On a lazy Saturday morning, as I sat in my kitchen reading, a notification made me glance at my lap-top. It was a post on our Squirrel Hill neighborhood group page, asking if anyone knew what all the sirens were about. I too heard the sirens. Moments later, a friend in Israel called. He interrupted my greeting to exclaim, “Ugh! Thank God! It is so good to hear your voice!! Is everyone there safe?” While asking him what he was talking about, I turned on CNN. There it was. Breaking news. Red banner. An active shooter at Tree of Life synagogue, a few short blocks from my home, and part of my enclave of more than half a century of Jewish life. Dread filled me. It was Shabbat. Three congregations meet at Tree of Life. Shaking and pacing, I followed the soon to arrive directive to shelter in place, and prayed that it would turn out to be “nothing.”

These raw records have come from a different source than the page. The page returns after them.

import Summits.BirchSwinnertonDyer.BirchSwinnertonDyer.Theorems.EisensteinPrimesAcTwistDeformationSUROfTateTC
import HarnessLib

/-!
# v30 «SurC» re-typing of `EisensteinPrimesAcTwistDeformationSUROfTateTC`: Greenberg 2016 Prop. 2.6.3 by name ↦ its case (c) at totally complex `K` by name

Route `EisensteinPrimes` (rung K5), crux 2 `GoodLatticeBDPValue` (stmt-BirchSwinnertonDyer-19032), line `halves`;
cell `bsd-eis`, width seat `bsd-line-x1-p1-w5` gen 9 for LEAD g9 (LEAD ROUTING #3, 2026-08-29), helper (`--supports`).

This file re-types, token for token, the theorems of `EisensteinPrimesAcTwistDeformationSUROfTateTC` that carry Greenberg 2016
Prop. 2.6.3 = Greenberg 2010 Prop. 3.2.1 BY NAME (`h263 : Greenberg2016.prop263_sur_of_crk`: SUR(𝐃, 𝓛) from
LEO + CRK + (a) ∨ (b) ∨ (c), every number field) with that hypothesis replaced by its CASE (c) AT TOTALLY
COMPLEX FIELDS (`h263 : Greenberg2016.prop263_sur_of_crk_caseC_tc`, the special case p696608 appended to
`Literature/…/Greenberg2016/GlobalToLocalSurjectivity.lean`): every leaf of the line applies Prop. 2.6.3 in case (c)
(`η = 𝔭`, `Q_𝓛(K_𝔭, 𝐃) = 0` divisible) at an imaginary quadratic — hence totally complex — `K`, so the weaker
hypothesis suffices; the special case is the END STATEMENT of the cell's kernel road «SUR-Λ»
(`prop263_sur_of_crk_caseC_tc_holds`, from the tree's Poitou–Tate at totally complex fields), after which the
LEAD drops the name from the line (v30).  Statements are otherwise VERBATIM (same binder order, new names
`<name>_ofSurC`); proofs are the tree proofs with the last argument of the leaf call, the third-disjunct
injection of the case-(c) witness, replaced by the witness itself (the `IsTotallyComplex K` instance being
supplied from `IsImaginaryQuadratic K`) and the re-typed
callees called; helpers without `h263` are used from the imported `…OfTateTC` file unchanged.

Theorems only; no definition, no named fact, no `sorry`, no instance. HONEST FRAMING: conditional on the PUBLISHED
named facts carried as hypotheses; closes nothing by itself; no summit statement / BSD / the crux is proved here.

## References
* R. Greenberg, *On the structure of Selmer groups*, Springer PROMS 188 (2016), Prop. 2.6.3 (§2.6 p. 10). [Greenberg2016Selmer]
* R. Greenberg, *Surjectivity of the global-to-local map defining a Selmer group*, Kyoto J. Math. 50 (2010), Prop. 3.2.1 (c) (p. 15). [Greenberg2010]
* (the references of the re-typed file apply verbatim)
-/

set_option autoImplicit false
-- `Summit.<P>.<Sub>` repeats `BirchSwinnertonDyer` by the tree's layout convention (D-0017)
set_option linter.dupNamespace false

noncomputable section

open scoped Classical
open NumberField IsDedekindDomain Field
open Literature.NumberTheory.EllipticCurves Literature.NumberTheory.GaloisRepresentations
  Literature.NumberTheory.IwasawaTheory Literature.NumberTheory.IwasawaTheory.Greenberg2016
  Literature.NumberTheory.IwasawaTheory.Greenberg2006
  Summit.BirchSwinnertonDyer.BirchSwinnertonDyer.Theorems.TwistDeformationCofree
  Summit.BirchSwinnertonDyer.BirchSwinnertonDyer.Theorems.GreenbergFullAtSelmer

universe u

namespace Summit.BirchSwinnertonDyer.BirchSwinnertonDyer.Theorems.AcTwistDeformation

section QGlobal

variable {Λ : Type u} [CommRing Λ] {ι : Type u} [Fintype ι] [DecidableEq ι]
  {T : ι → Type u} [∀ i, AddCommGroup (T i)] [∀ i, Module Λ (T i)]

variable {K : Type u} [Field K] [NumberField K] {S : Set (HeightOneSpectrum (𝓞 K))}
  [TopologicalSpace Λ] {D : Type u} [AddCommGroup D] [Module Λ D] [TopologicalSpace D] [DiscreteTopology D]
  [ContinuousSMul Λ D] {ρ : ContinuousRep (GaloisGroupUnramifiedOutside K S) Λ D}

end QGlobal

section SUR

variable {K : Type} [Field K] [NumberField K] {S : Set (HeightOneSpectrum (𝓞 K))} {p : ℕ} [Fact p.Prime]
  {A : Type} [AddCommGroup A] [Module ℤ_[p] A] [TopologicalSpace A] [DiscreteTopology A]
  [TopologicalSpace (PowerSeries ℤ_[p])] [IsTopologicalRing (PowerSeries ℤ_[p])]
  [IsTopologicalAddGroup (BigRepModule ℤ_[p] p A)]
  [ContinuousSMul (PowerSeries ℤ_[p]) (BigRepModule ℤ_[p] p A)]
  (hS : ∀ v : HeightOneSpectrum (𝓞 K), ((p : ℕ) : 𝓞 K) ∈ v.asIdeal → v ∈ S)
  (κ : ZpExtension K p) (ρ₀ : ContinuousRep (GaloisGroupUnramifiedOutside K S) ℤ_[p] A)

/-- **[v30 `OfSurC` re-typing: Greenberg 2016 Prop. 2.6.3 by name ↦ its case (c) at totally complex `K` by name (`prop263_sur_of_crk_caseC_tc`).]** [cite: Greenberg2010, Prop. 3.2.1 (c) (p. 15)] **[T28b `OfTateTC` re-typing: Greenberg 2006 Prop. 3.2 by name ↦ Milne ADT I Thm. 5.1 by name AT TOTALLY COMPLEX FIELDS (Prop. 3.2 is read in degrees ≤ 2 and at totally complex fields only, `prop32_global_le_two_of_tate_tc`).]** [cite: MilneADT2006, I Thm. 5.1 (p. 67)] **SUR(`𝐃₁`, `𝓛_𝔭`) — Greenberg 2016 Prop. 2.6.3 (c) at the ONE-variable twist deformation
`𝐃₁ = bigRep κ ρ₀` of ANY `A ≃ ℚ_p/ℤ_p` on which `G_{K,S}` acts by a character, over a `ℤ_p`-extension `κ`
of an IMAGINARY QUADRATIC `K` with `p = 𝔭𝔭̄` split and no place of `S` splitting completely in `K_∞`:**
the global-to-local map `φ_{𝓛_𝔭} : H¹(K_Σ/K, 𝐃₁) → ∏_{w∈Σ} H¹(K_w, 𝐃₁)/L_w` (`L_𝔭 = ⊤`, `L_w = 0` for
`w ≠ 𝔭`) IS SURJECTIVE, granted five published facts by name (Greenberg 2016 Prop. 2.6.3; Greenberg
2006 Props. 4.1, 4.2, 3.2, §5 A) and `corank_Λ S_{𝓛_𝔭}(K, 𝐃₁) = 0` with `S_{𝓛_𝔭}` cofinitely generated.
DISCHARGED here: `𝐃₁` divisible / cofree / corank one / cofinitely generated / `p`-primary
(`…AcTwistDeformationCofree`); `h⁰ = 0`, LOC_𝔭⁽¹⁾, the squeeze `h¹ = 1 ∧ h² = 0`, LEO
(`…AcTwistDeformationLEO`); `corank Q = 1`, cofinite generation of `Q`, CRK (§1); condition (c) at `𝔭`.
[cite: Greenberg2016Selmer, Prop. 2.6.3 (c) (§2.6 p. 10 L13–22), §4.3 p. 20 L19–30]
[cite: Greenberg2010, Prop. 3.2.1 (p. 15), Lemma 5.2.2 (PDF p. 28)]
[cite: Greenberg2006, Prop. 3.2 p. 358, Props. 4.1–4.2 (§4 A pp. 367–368), §5 A (p. 373)] -/
theorem bigRep_fullAt_SUR_ofSurC (h263 : prop263_sur_of_crk_caseC_tc) (h41 : prop41_globalEulerPoincareCorank)
    (h42 : prop42_localEulerPoincareCorank) (h5A : sec5A_localH2_subsingleton_of_LOC1)
    (h32 : (∀ (L : Type) [Field L] [NumberField L] [IsTotallyComplex L], Literature.NumberTheory.GaloisCohomology.tateGlobalEulerPoincareCharacteristic L))
    (hSf : S.Finite) (hK : IsImaginaryQuadratic K) (e : A ≃ₗ[ℤ_[p]] QpModZp p)
    (hscalar : ∀ g : GaloisGroupUnramifiedOutside K S, ∃ t : ℤ_[p]ˣ, ∀ a : A, ρ₀ g a = (t : ℤ_[p]) • a)
    (hsup : ∀ v : HeightOneSpectrum (𝓞 K), v ∈ S →
      ∃ σ : absoluteGaloisGroup (Place.Completion (Sum.inr v : Place K)),
        κ (absGaloisRestrict K _ σ) ≠ 1)
    {𝔭 𝔭bar : HeightOneSpectrum (𝓞 K)} (hne : 𝔭bar ≠ 𝔭)
    (hp𝔭 : ((p : ℕ) : 𝓞 K) ∈ 𝔭.asIdeal) (hp𝔭bar : ((p : ℕ) : 𝓞 K) ∈ 𝔭bar.asIdeal)
    (hSel : HasCorank (PowerSeries ℤ_[p])
      (fullAtSpecification S (bigRep (κ.liftUnramifiedOutside S hS) ρ₀) (Sum.inr 𝔭)).selmer 0)
    (hSelfg : IsCofinitelyGenerated (PowerSeries ℤ_[p])
      (fullAtSpecification S (bigRep (κ.liftUnramifiedOutside S hS) ρ₀) (Sum.inr 𝔭)).selmer) :
    (fullAtSpecification S (bigRep (κ.liftUnramifiedOutside S hS) ρ₀) (Sum.inr 𝔭)).SUR := by
  set ρ := bigRep (κ.liftUnramifiedOutside S hS) ρ₀ with hρ
  -- standing clauses of the arena at `Λ = R = ℤ_p⟦T⟧`
  have hΛ := nonempty_iwasawaAlgebra_ringEquiv_mvPowerSeries p
  have hcpl := isAdicComplete_maximalIdeal_iwasawaAlgebra p
  have hres := finite_residueField_iwasawaAlgebra p
  have hchar := charP_residueField_iwasawaAlgebra p
  have hinjΛ : Function.Injective (algebraMap (PowerSeries ℤ_[p]) (PowerSeries ℤ_[p])) :=
    fun a b h ↦ by simpa using h
  have hfin : Module.Finite (PowerSeries ℤ_[p]) (PowerSeries ℤ_[p]) := inferInstance
  have hlin : ∀ (g : GaloisGroupUnramifiedOutside K S) (r : PowerSeries ℤ_[p])
      (d : BigRepModule ℤ_[p] p A), ρ g (r • d) = r • ρ g d := fun g r d ↦ map_smul (ρ g) r d
  -- the instance data from ONE `e : A ≃ₗ[ℤ_p] ℚ_p/ℤ_p`
  obtain ⟨hA, jQ, -, hinjQ, hsurjQ⟩ := QpModZp.exists_character_hinj_hsurj_of_linearEquiv e
  obtain ⟨jU, -, hinjU, hsurjU⟩ := QpModZp.exists_unitsCarrier_hinj_hsurj_of_linearEquiv K e
  have hcyc : ∀ (v : Place K) (σ : absoluteGaloisGroup v.Completion), ∃ u : ℤ_[p], ∀ a : A,
      DiscreteGaloisModule.units K (absGaloisRestrict K v.Completion σ) (jU a) = jU (u • a) :=
    fun v σ ↦ QpModZp.exists_units_apply_eq_smul K jU hsurjU _
  -- `𝐃₁`: divisible, cofree of corank one, cofinitely generated, `p`-primary
  have hdiv := isDivisible_bigRepModule hA jQ hinjQ hsurjQ
  have hT := isCofree_bigRepModule hA jQ hinjQ hsurjQ
  have hcf := isCofinitelyGenerated_bigRepModule hA jQ hinjQ hsurjQ
  have hm := hasCorank_one_bigRepModule hA jQ hinjQ hsurjQ
  have hpD : ∀ d : BigRepModule ℤ_[p] p A, ∃ n : ℕ, (p ^ n : ℤ) • d = 0 := exists_zpow_smul_eq_zero
  -- `K` imaginary quadratic, `p` split
  haveI := hK.2
  have hKc : ∀ w : InfinitePlace K, w.IsComplex := IsTotallyComplex.isComplex
  have hr₂ := nrComplexPlaces_eq_one_of_isImaginaryQuadratic hK
  have hdeg : 𝔭bar.asIdeal.ramificationIdx ℤ * 𝔭bar.asIdeal.inertiaDeg ℤ = 1 :=
    (ncard_primesOver_eq_two_and_deg_one_of_ne hK.1 hp𝔭 hp𝔭bar hne).2 hp𝔭bar
  have hSp : ∀ v : HeightOneSpectrum (𝓞 K), v ∈ S → ((p : ℕ) : 𝓞 K) ∈ v.asIdeal →
      v = 𝔭 ∨ v = 𝔭bar := fun v _ hv ↦ eq_or_eq_of_natCast_mem_of_ne hK.1 hp𝔭 hp𝔭bar hne hv
  -- local conditions at the finite places of `Σ` from the `σ`-supply
  have hLOC1fin : ∀ v : HeightOneSpectrum (𝓞 K), v ∈ S → LOC1 S ρ (Sum.inr v) := fun v hv ↦ by
    obtain ⟨σ, hσ⟩ := hsup v hv
    obtain ⟨t, ht⟩ := hscalar (localToUnramified S (Sum.inr v) σ)
    obtain ⟨u, hu⟩ := hcyc (Sum.inr v) σ
    exact bigRep_LOC1 S hS κ ρ₀ hA jU hinjU hsurjU (Sum.inr v) σ t ht hu hσ
  have h0loc : ∀ v : HeightOneSpectrum (𝓞 K), v ∈ S →
      HasCorank (PowerSeries ℤ_[p]) ((localRep S ρ (Sum.inr v)).H 0) 0 := fun v hv ↦ by
    obtain ⟨σ, hσ⟩ := hsup v hv
    exact hasCorank_localH0_bigRep_zero S hS κ ρ₀ hscalar (Sum.inr v) hσ
  have h2loc : ∀ v : HeightOneSpectrum (𝓞 K), v ∈ S →
      HasCorank (PowerSeries ℤ_[p]) ((localRep S ρ (Sum.inr v)).H 2) 0 := fun v hv ↦
    hasCorank_localH2_zero_of_sec5A ρ h5A hSf hS hΛ hpD hcf (hLOC1fin v hv)
  have hcfgloc : ∀ v : Place K, InSigma S v → IsCofinitelyGenerated (PowerSeries ℤ_[p])
      ((localRep S ρ v).H 1) := fun v _ ↦ prop32_local_of_holds hSf hS hΛ ρ hpD hcf v 1
  -- global `h⁰ = 0`: a class with `κ ≠ 0` exists (`κ` is onto)
  have h0 : HasCorank (PowerSeries ℤ_[p]) (ρ.H 0) 0 := by
    obtain ⟨g, hg⟩ := κ.liftUnramifiedOutside_surjective S hS (Multiplicative.ofAdd 1)
    refine hasCorank_H0_bigRep_zero S hS κ ρ₀ hscalar (g := g) ?_
    rw [hg]
    exact fun h ↦ one_ne_zero (Multiplicative.ofAdd.injective (h.trans ofAdd_zero.symm))
  -- `corank Q = 1`, `Q` cofinitely generated
  have hη'1 : HasCorank (PowerSeries ℤ_[p]) ((localRep S ρ (Sum.inr 𝔭bar)).H 1) 1 :=
    hasCorank_localH1_of_prop42_degree_one ρ h42 hSf hS hΛ hpD hcf hp𝔭bar hdeg hm
      (h0loc 𝔭bar (hS 𝔭bar hp𝔭bar)) (h2loc 𝔭bar (hS 𝔭bar hp𝔭bar))
  have hcot : ∀ v : Place K, InSigma S v → v ≠ Sum.inr 𝔭 → v ≠ Sum.inr 𝔭bar →
      IsCotorsion (PowerSeries ℤ_[p]) ((localRep S ρ v).H 1) := by
    rintro (w | v) hv h1 h2'
    · exact isCotorsion_localH1_inl_of_isComplex S ρ (hKc w)
    · have hvS : v ∈ S := (inSigma_inr_iff S v).mp hv
      have hv𝔭 : v ≠ 𝔭 := fun h ↦ h1 (by rw [h])
      have hv𝔭bar : v ≠ 𝔭bar := fun h ↦ h2' (by rw [h])
      have hvp : ((p : ℕ) : 𝓞 K) ∉ v.asIdeal := fun h ↦ by
        rcases hSp v hvS h with h' | h'
        · exact hv𝔭 h'
        · exact hv𝔭bar h'
      exact isCotorsion_localH1_of_prop42 ρ h42 hSf hS hΛ hpD hcf hvp hm (h0loc v hvS) (h2loc v hvS)
        (hcfgloc (Sum.inr v) hv)
  have hQ : HasCorank (PowerSeries ℤ_[p]) (fullAtSpecification S ρ (Sum.inr 𝔭)).QGlobal 1 :=
    hasCorank_QGlobal_fullAt_one hSf (hS 𝔭bar hp𝔭bar) hne hη'1 hcot
  have hQfg : IsCofinitelyGenerated (PowerSeries ℤ_[p]) (fullAtSpecification S ρ (Sum.inr 𝔭)).QGlobal :=
    isCofinitelyGenerated_QGlobal_fullAt hSf 𝔭 hcfgloc
  -- the squeeze: `h¹ = 1`, `h² = 0`; LEO; CRK
  obtain ⟨hH1, hH2⟩ := hasCorank_H1_one_and_H2_zero ρ h41 hSf hS hKc hr₂ hΛ hpD hcf hm h0
    (fullAtSpecification S ρ (Sum.inr 𝔭)) hSel hSelfg hQ hQfg
  have hLEO : LEO S ρ := leo_of_hasCorank_H2_zero_ofTateTC ρ h32 hSf hS hΛ hpD hcf hH2
  have hCRK : (fullAtSpecification S ρ (Sum.inr 𝔭)).CRK :=
    CRK_of_hasCorank _ (s₀ := 0) (q₀ := 1) (by simpa using hH1) hSel hQ
  -- condition (c) at `η = 𝔭`: LOC⁽¹⁾ and `Q_𝔭 = 0` divisible
  have hQ𝔭 : IsDivisible (PowerSeries ℤ_[p]) ((fullAtSpecification S ρ (Sum.inr 𝔭)).Q (Sum.inr 𝔭)) := by
    haveI : Subsingleton ((fullAtSpecification S ρ (Sum.inr 𝔭)).Q (Sum.inr 𝔭)) :=
      Submodule.Quotient.subsingleton_iff.mpr (fullAtSpecification_self (Sum.inr 𝔭))
    exact fun θ _ s ↦ ⟨s, Subsingleton.elim _ _⟩
  -- Prop. 2.6.3 (c)
  exact h263 p K S hSf hS (PowerSeries ℤ_[p]) 1 hΛ (PowerSeries ℤ_[p]) hinjΛ hfin hcpl hres hchar
    (BigRepModule ℤ_[p] p A) ρ hlin hT hpD (fullAtSpecification S ρ (Sum.inr 𝔭))
    (fullAtSpecification_isStable (Sum.inr 𝔭) hlin) hdiv hLEO hCRK
    ⟨𝔭, hS 𝔭 hp𝔭, hLOC1fin 𝔭 (hS 𝔭 hp𝔭), hQ𝔭⟩

end SUR

end Summit.BirchSwinnertonDyer.BirchSwinnertonDyer.Theorems.AcTwistDeformation

end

It wasn’t nothing. It was everything. It was deadly. It was what seasoned law enforcement officers, who had been on the site of plane crashes, called the most horrific crime scene they had ever seen. Though I am not a member of any of the congregations that call TOL home, I have been there countless times to celebrate the life cycle events of my friends and relatives, and the friends of my children. I walk by the building daily, and have been to numerous meetings and community events there. In the Pittsburgh Jewish community, specifically in Squirrel Hill, each cell has walls that are thin and permeable, and is characterized not by distinctness, but by its role in the entire organism that is our community.

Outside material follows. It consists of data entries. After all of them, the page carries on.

import Summits.QuantumFields.BalabanUV.Beta.EriceRemainderEnclosureHistoryAutonomyComparisonAgeCompositionChainShares
import Literature.Dynamics.Contraction.ComplexConeContractionLemma22

/-!
# EriceRemainderEnclosureHistoryAutonomyComparisonAgeCompositionAgeRatioWindow — (E112a) route (N), first order: THE MASS ROUTE IS SCALE-FREE —
# EVERY PROFILE WHOSE AGES LIE IN A WINDOW `[k₀, 53·k₀]` (ANY `k₀ ≥ 1`, ANY NUMBER OF AGES, ANY DISTRIBUTION OF THE LOAD) HAS TOTAL WINDOW LOAD
# `Σ_k k·L_kh(m+k)³∕2 ≤ 1` AT EVERY PIN ALONG EVERY ADMISSIBLE FLOW — HENCE THE END `0 ≤ ε ≤ e` (ANY DAMPING IN `]0,1]`, ANY HORIZON).
# (E90d) `total_load_le_one_of_range` is the case `k₀ = 1` (there: ages `≤ 52`; here `≤ 53`): its integer chain `ρ_t⁴ = (t+2)∕(t+3)` is replaced by the
# chain ADAPTED TO THE YOUNGEST AGE, `σ_t⁴ = (2k₀+t)∕(2k₀+t+1)` between the ages `k₀+t` and `k₀+t+1` — still below the correlations, because the slack in
# (E90d) `chain_kernel_le` is `(k−1)(l−k) ≥ 0` and becomes `(k−k₀)(l−k) ≥ 0` (`chain_kernel_le_from`) — and its block numerics `chain_numerics` (seven
# harmonic blocks, `n ≤ 51`) by ONE LOGARITHM: `(1−σ)∕(1+σ) ≤ ½·log(1∕σ)` (`share_defect_le_half_log`, from the tree's `2(r−1)∕(r+1) ≤ log r`,
# `Literature.Dynamics.Contraction.two_mul_sub_one_div_add_one_le_log` — the logarithmic mean lies below the arithmetic mean) makes the chain sum TELESCOPE, `Σ_{t<n} (1−σ_t)∕(1+σ_t) ≤ ⅛·log((2k₀+n)∕(2k₀))` (`sum_defect_le_log`), so the share
# functional is `≤ 1 + ⅛·log((k₀+k_max)∕(2k₀)) ≤ 1 + ⅛·log 27 ≤ √2` as soon as `k_max ≤ 53·k₀` (`chain_const_le_sqrt_two`: `log 27 ≤ 3.31`,
# `1 + 3.31∕8 ≤ √2`).  The range theorem of (E90d) was the only mass statement of the census that did not scale with the youngest age; this one does:
# dense clusters `[a, 53a]`, towers `{a, 2a, 4a, 8a, 16a, 32a}`, `{a, 3a, 9a, 27a}`, … for EVERY `a` — the part of README `HOME/b2b-balaban-beta-d4-p2/g92/
# README.md` §6 «OPEN: consecutive ratios in (1,9) beyond three ages» whose total span is at most `53`.

Cell `pub-balaban`, β-function sub-cell, BINDER row D4 «RemainderConst leaves for Bałaban's split» (`HOME/BINDER-OWNERS.md`; owner lineage `b2b-balaban-beta-an4`;
this file by co-owner #2 lineage `b2b-balaban-beta-d4-p2`, generation 93), β-FLOW TEAM duty (1), FREEZE (0) honoured (def-free; imports (E90d) `…ChainShares`;
and `Literature.Dynamics.Contraction.ComplexConeContractionLemma22` (for the elementary `two_mul_sub_one_div_add_one_le_log` only); uses (E90d)
`chain_shares_le`, (E90b) `load_le_share` ∕ `mul_sq_le_from_pin`, (E89b) `flow_nonneg_of_window_loads_le_one`, (E48a) `strictAnti_of_memFlow` BY NAME;
nothing restated).

HONEST FRAMING (page 1, verbatim and binding).  *"Discharging BetaPertH makes Bałaban's UV stability UNCONDITIONAL — a real constructive-QFT result; it is
NOT the continuum limit and NOT the Clay problem."*  THIS FILE DISCHARGES NOTHING OF THE KIND.  Elementary real analysis about ABSTRACT functionals on a box
]0,γ]^ℕ with displayed floors, profiles and signs, and the FIRST-ORDER renewal objects of route (N) built from them — hypotheses of a census, not facts; the
form, signs, ages and moments of Bałaban's (1.22) limit functional are NOT PRINTED ([I] p. 298; GAPS G-t4-U2-1∕-2) and NOT asserted.  Row D4 class
UNCHANGED (critical-path width 0; instance 0∕1; D4 DISCHARGE NO DATE).  HONEST DEPENDENCY: continuum YM on T⁴ ⇐ BetaPertH ∧ nine spine estimates (0/9
proved); BetaPertH ⇐ (D1) ∧ (D4) ∧ CAP+tail; G-an2-4 gates asym, D1 and NE2/3/4.

THE POINT (README `HOME/b2b-balaban-beta-d4-p2/g93/README.md` §1–§2).  (E90d)'s chain bound `1 + Σ_t (1−ρ_t)∕(1+ρ_t)` grows like `⅛·log` of the RATIO
of the extreme chain parameters, not like the number of links: with `f(ρ) = tanh(½·log(1∕ρ)) ≤ ½·log(1∕ρ)` the sum telescopes to `⅛·log(Πρ_t⁻⁴)`.  For a
profile supported on `[k₀, K)` the admissible telescoping chain is `φ(k) = k + k₀` (`φ(k)∕φ(l) ≤ 2k∕(k+l) ≤ C_kl⁴` for `k₀ ≤ k ≤ l` ⟺ `(k−k₀)(k−l) ≤ 0`),
whose total product is `2k₀∕(k₀+k_max)`; so `T ≤ (√2∕2)(1 + ⅛·log((k₀+k_max)∕(2k₀))) ≤ 1` iff `(k₀+k_max)∕(2k₀) ≤ e^{8(√2−1)} = 27.48…`, i.e. `k_max ≤ 53.97·k₀`;
typed with `k_max ≤ 53·k₀`.  NOT CLAIMED: spans beyond `53·k₀` (the measured truth: `T ≤ 1` to span ≈ 5·10³ and `T → 1.35`, README g82 §3; the share
relaxation itself crosses `√2` near span 150, README g92 §5); anything printed — NOT B12 Thm 2, NOT BetaPertH, NOT continuum, NOT Clay.

WHAT IS PROVED ([folklore]; 0 `def`, 0 sorry).  §1 **`share_defect_le_half_log`**, `sigma_facts`,
`defect_sigma_le`, **`sum_defect_le_log`**, `prod_sigma_telescope`.  §2 `exp_331_ge`, **`chain_const_le_sqrt_two`**.  §3 **`chain_kernel_le_from`**,
`load_le_chain_share_from`, **`total_load_le_one_of_age_ratio`**, **`flow_nonneg_of_age_ratio`**.
-/
noncomputable section
open Finset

As the day wore on, and the wait to learn the names of the dead and injured became barely tolerable, I allowed myself to think of who must have been at services that morning. Cecil, of course. Cecil, six years older than me, developmentally disabled, larger than life, was an integral part of my mental image of Tree of Life. He was there when I was a kid and he was there now. Cecil arranging tallitot in the foyer, walking up and down the aisles, lumbering across the rows of seats in the sanctuary, to greet someone, or hand someone a book. Cecil, waiting for his bus in front of the shul, bellowing a “hello” to me as I walked by with my dogs, who he would also greet and tentatively pet, before telling me that he was afraid of them. Cecil and his brother, David, were indeed killed, murdered in what was to them a home, in what was a place where they were important and appreciated, where they knew everyone and where their absence would be noticed. Cecil and David, murdered because they were in the wrong place at the wrong time, at a synagogue on Shabbat, though it was the rightest place they had ever known. I pray that they had no time to be afraid or confused, or to understand the hate, in the place that had always provided them assurance and love.

To me, what happened to Cecil tragically represents what happened to our community on October 27, 2018. Squirrel Hill is home. It is our little bubble of sights, sounds, tastes, smells, of memories, habits, rituals, comfort. The routes we always take. The stops we always make. The people we always greet. The way it all fits together. Somehow, our lives became the object of murderous rage and hate. We were just doing what we do on a rainy fall Shabbat and were suddenly felled by a lunatic on a mission to destroy what he saw as an evil force.

What happened here is about hate. It is about something new and something old and tenacious. It is about the eleven innocent souls who were murdered as they gathered to worship and express gratitude for living to celebrate another Shabbat of peace. Only they didn’t. It is about the wounded, some critically. It is about the breath-taking bravery of first-responders, whose selflessness fills me with awe and the uncomfortable concern that I might not be as noble.

Let us not allow hate, demonization and desensitization to the humanity in all of us to create distance and barriers between us. Let’s stand as a united community, as a worldwide Squirrel Hill. We are all created in God’s image and, like Cecil, take pleasure and comfort in connection, feeling needed, important and loved, and having a place to be. May God console you among the other mourners of Zion and Jerusalem.

Cheryl Moore, B.A., M.B.A., B.S.N. is a Women’s Health nurse, living in Pittsburgh, PA.